Available data |

/-!
# `WildQuotients.SummitReduction` (stmt-ResolutionOfSingularities-16324), line `FramePerfect`, stub NB1
# (`stub_pair_orbitNormalFormBlowup_modelSingularOverCentre`): test primes on the chart `z_a ≠ 0`
# — the strict transform of `V(z_u, z_v, z_b, z_k)`

Route `ResolutionOfSingularities/WildQuotients`, crux `SummitReduction`; fourth helper file of
stub NB1 = de Jong 1996, Claim 4.27 [C1] on the coefficient-free model. On the chart `z_a ≠ 0`
of the set-up of `…OrbitNormalFormBlowupModelCharts.lean` the strict transforms of the other
singular branches `V(z_u, z_v, z_p, z_q)` are the prime ideals through which de Jong's last
sentence of 4.27 is proved ("The irreducible component `u' = v' = t₂' = t₃ = 0` of the singular
locus maps onto `u = v = t₂ = t₃ = 0`, the component `u' = v' = t₃ = t₄ = 0` is the strict
transform of the component `u = v = t₃ = t₄ = 0`"). They are realised as **test primes**: for a
ring map `θ : R[1/z_a] → 𝕂` to a field, `𝔯_θ = eval(ker Θ)` with
`Θ : R[T₀, T₁, T₃] → 𝕂` the induced evaluation (the relations of the chart lie in `ker Θ`,
`blowupAlgebra.ker_eval_le_ker`). PROVED here:

* `MvPolynomial.sub_C_coeff_zero_mem_span_range_X`, `MvPolynomial.sub_aeval_aeval_mem_span` —
  killing all / all but one variable of `R[T]`;
* `isPrime_testPrime`, `algebraMap_mem_testPrime_iff`, `algebraMap_centre_notMem_testPrime`,
  `map_span_le_testPrime`, `strictTransformT_mem_testPrime` — `𝔯_θ` is a prime not containing
  `z_a`, containing the constants killed by `θ` and the strict transform `e₀ e₁ - e₃ h` as soon as
  `θ(z_u) = θ(h) = 0`;
* the concrete test maps `ψ_K : R → R/K → Frac(R/K)` (`test_comp_mk_eq_zero_iff`,
  `isUnit_test_comp_mk`, `awayLift_algebraMap`);
* **`testPrime_le_caseA`** — for `K = (z_k, z_u, z_v, z_b)` and a prime `Q ∋ z_a, e₀, e₁, e₃, z_k`
  of the chart ring, `𝔯_{θ_K} ≤ Q` (an element of `ker Θ` is its constant term modulo the
  variables, and that constant lies in `K`).

## Sources

* A. J. de Jong, *Smoothness, semi-stability and alterations*, Publ. Math. IHÉS 83 (1996), 4.27,
  p. 76. [DeJong1996]
* A. J. de Jong, *Families of curves and alterations*, Ann. Inst. Fourier 47 (1997), proof of
  Prop. 5.11, p. 619. [DeJong1997]
-/

set_option linter.dupNamespace false -- the tree's summit namespace repeats `ResolutionOfSingularities`

noncomputable section

open IsLocalRing

namespace Summit.ResolutionOfSingularities.ResolutionOfSingularities.Theorems

open Literature.AlgebraicGeometry.Resolution

/-! ## Polynomial bookkeeping on `R[T₀, T₁, T₃]` -/

section Poly

variable {R : Type} [CommRing R] {σ : Type}

/-- A polynomial minus its constant term lies in the ideal of the variables. [folklore] -/
theorem MvPolynomial.sub_C_coeff_zero_mem_span_range_X (m : MvPolynomial σ R) :
    m - MvPolynomial.C (m.coeff 0) ∈ Ideal.span (Set.range (MvPolynomial.X : σ → MvPolynomial σ R)) := by
  classical
  rw [← Set.image_univ, MvPolynomial.mem_ideal_span_X_image]
  intro mono hmono
  by_contra hcon
  simp only [Set.mem_univ, true_and, not_exists, not_not] at hcon
  have h0 : mono = 0 := Finsupp.ext hcon
  rw [h0, MvPolynomial.mem_support_iff, MvPolynomial.coeff_sub, MvPolynomial.coeff_zero_C, sub_self] at hmono
  exact hmono rfl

Exercise instructions | All lines that contain the word "containing" must be copied from the records above.

Answer space |
  `map_span_le_testPrime`, `strictTransformT_mem_testPrime` — `𝔯_θ` is a prime not containing
  `z_a`, containing the constants killed by `θ` and the strict transform `e₀ e₁ - e₃ h` as soon as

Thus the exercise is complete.